» **WORK TO COMPLETE**:
Which lines of the records below contain the word "QuantumLattice"? Show each one.

(Saved data entries)
§

import Mathlib
import HarnessLib
import Summits.HubbardSuperconductivity.HubbardSuperconductivity.Theorems.KLProgrammeKLRegimeEngineFlowPieceTablesAllOrders
import Literature.MathematicalPhysics.QuantumLattice.HubbardUVSymbolDressingFactorJets

/-!
# K3 gen-8-FLOW (stmt 20437, stub (C), located risk «(C)-B-REP»/«(C)-B-ALIAS-L», sup route): the DRESSING-FACTOR TABLES at the flow frames —
# single-factorial sup bounds, uniform on `Momentum`, of the momentum jets of `Ψ̃`, `Ψ₁`, `d = Ψ̃ − Ψ₁`, `κΨ̃`, `J₂`, `J₁` along `u = e_{K_{m+1}}`,
# `v = evalM (K_{m+1} ⊖ K_m)`

Cell gate-hubbard-kl, seat p2 g14 (memo SUP-ROUTE-SPEC §2(c) step S-c3, HOME/HANDOFF «p2 g13» (i)).  The factor-jet lemmas of
`Literature.….HubbardUVSymbolResummedBandJetsFactorial` / `…DressingFactorJets` read the band `u` through `‖Dⁱu‖ ≤ i!·E_uⁱ` (`1 ≤ i`), the mismatch `v`
through `‖Dⁱv‖ ≤ δ·i!·F_vⁱ`, `|v| ≤ δ ≤ Λ/4`.  At the flow frames `K_m → K_{m+1}` of the model these envelopes come from the all-orders tables of
`…EngineFlowPieceTablesAllOrders` (p574033):

* §1 **`frameLevel_flowFrame_jets_factorial`** — `‖Dⁱ e_{K_{m+1}}(q)‖ ≤ i!·E_u(m)ⁱ` for every `1 ≤ i` and every `q`, with the GEOMETRIC envelope
  `E_u(m) = 4 + 4^m·2^{10}·(1 + S₀)`, `S₀ = π⁸·W·U² + Σ_{j<5} Gfr_j·uPow j U`, `W = curveExtC X G.S 1 + curveExtC X Q.S' 1·|U|`
  (each history term `A_i·4^{(i−2)m′}`, `m′ ≤ m`, is `≤ A_i·4^{(i−1)m}`, there are `m+1 ≤ 4^m` of them, and `A_i ≤ (2^{10}(1+S₀))ⁱ`);
* §1 **`flowMismatch_jets_factorial`** — `‖Dⁱ evalM (K_{m+1} ⊖ K_m)(q)‖ ≤ δ·i!·(2^{10}·4^m)ⁱ` for EVERY `i` and `q`, for any `δ ≥ S₀·16^{−m}`
  (`evalM (K_{m+1} ⊖ K_m) = −evalM (klFlowPiece m)`; `A_i·4^{(i−2)m} = A_i·16^{−m}·4^{im} ≤ 2^{10i}·S₀·16^{−m}·4^{im}`); in particular `|v| ≤ δ`;
* §2 the TABLES: for `ω ≠ 0`, a cutoff table `‖χ₂^{(l)}‖ ≤ X` (`l ≤ N`, `4 ≤ N`, `1 ≤ X`), `δ ≥ S₀·16^{−m}` with `δ ≤ Λ_m/4` (`Λ_m = klScale klE0 m`), and every
  `n ≤ N`, uniformly in `q : Momentum`:
  `norm_iteratedFDeriv_resummed_flowFrame_le` (`Ψ̃`: `X|c|(6/Λ_m)·n!·(2ρ₂)ⁿ`), `norm_iteratedFDeriv_symbolOld_flowFrame_le` (`Ψ₁ = Ψ(ω,u+v)`),
  `norm_iteratedFDeriv_defect_flowFrame_le` (`d`), `norm_iteratedFDeriv_kappaPsi_flowFrame_le` (`κΨ̃ = (v/c)Ψ̃`), `norm_iteratedFDeriv_J₂_flowFrame_le`
  (`J₂ = −(v²/c)Ψ̃`), `norm_iteratedFDeriv_J₁_flowFrame_le` (`J₁ = (κΨ̃)² − 2κΨ̃`), with `ρ₁ = 4E_u(m)(1+4/Λ_m) + 2^{10}4^m`,
  `ρ₂ = 8ρ₁(1+(6/Λ_m)(1+δX))` written out.

These are the `‖D^M g‖ ≤ D_g` inputs of the plane-to-flat conversion / quarter-tail of the generic aliasing-jet lemma (lane c4a-1, (R59bl)); the
`(2π)^M` of the unit-torus rescaling is applied there (`norm_partialDeriv_iterate_symbolFlat_le`).  Proofs only; the flow tables `FlowPieceJetsAt`,
`TwoLegReadJetsF` are hypotheses as in p574033; nothing about the model's sizes is asserted; nothing asserts superconductivity.
References: BGM 2006 §2.2 (2.23), (2.27)–(2.28), (2.36aa), §3 (3.2) [cite: BenfattoGiulianiMastropietro2006]; FST 1996 §1 [cite: FeldmanSalmhoferTrubowitz1996].
-/

noncomputable section

namespace Summit.HubbardSuperconductivity.HubbardSuperconductivity.Theorems.EngineV8

set_option linter.dupNamespace false -- summit = problem name (single-conjunct summit), D-0017

open Real Finset Literature.MathematicalPhysics.QuantumLattice Literature.Probability.LatticeModels
open Summit.HubbardSuperconductivity.HubbardSuperconductivity.Theorems.KLRegimeSplit
open Summit.HubbardSuperconductivity.HubbardSuperconductivity.Theorems.DispersionFlow
open Summit.HubbardSuperconductivity.HubbardSuperconductivity.Theorems.KLProgrammeLegKernels
open scoped Nat

variable {L M : ℕ} [NeZero L] [NeZero M]

/-! ## §1 Factorial-geometric envelopes of the band and mismatch jets at the flow frames -/

omit [NeZero L] [NeZero M] in
/-- `0 ≤ S₀ = π⁸WU² + Σ_{j<5} Gfr_j·uPow j U` (for `R.Gfr ≥ 0`, `G.S, Q.S' ≥ 0`, `X ≥ 0`). -/
theorem flowTableS0_nonneg {G : GeoConsts} {Q : EngConsts} {R : RenConsts} (hR : ∀ j, 0 ≤ R.Gfr j) (hGS : ∀ k, 0 ≤ G.S k)
    (hQS : ∀ k, 0 ≤ Q.S' k) {X : ℝ} (hX0 : 0 ≤ X) (U : ℝ) :
    0 ≤ Real.pi ^ 8 * ((curveExtC X G.S 1 + curveExtC X Q.S' 1 * |U|) * U ^ 2) + ∑ j ∈ range 5, R.Gfr j * uPow j U := by
  have hW : 0 ≤ (curveExtC X G.S 1 + curveExtC X Q.S' 1 * |U|) * U ^ 2 :=
    mul_nonneg (add_nonneg (curveExtC_nonneg hX0 hGS 1) (mul_nonneg (curveExtC_nonneg hX0 hQS 1) (abs_nonneg U))) (sq_nonneg U)
  have hu : ∀ j, 0 ≤ R.Gfr j * uPow j U := fun j => mul_nonneg (hR j) (by unfold uPow; split_ifs <;> positivity)
  exact add_nonneg (mul_nonneg (by positivity) hW) (sum_nonneg fun j _ => hu j)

§

» **RESPONSE TO THE TASK**:
import Literature.MathematicalPhysics.QuantumLattice.HubbardUVSymbolDressingFactorJets
open Real Finset Literature.MathematicalPhysics.QuantumLattice Literature.Probability.LatticeModels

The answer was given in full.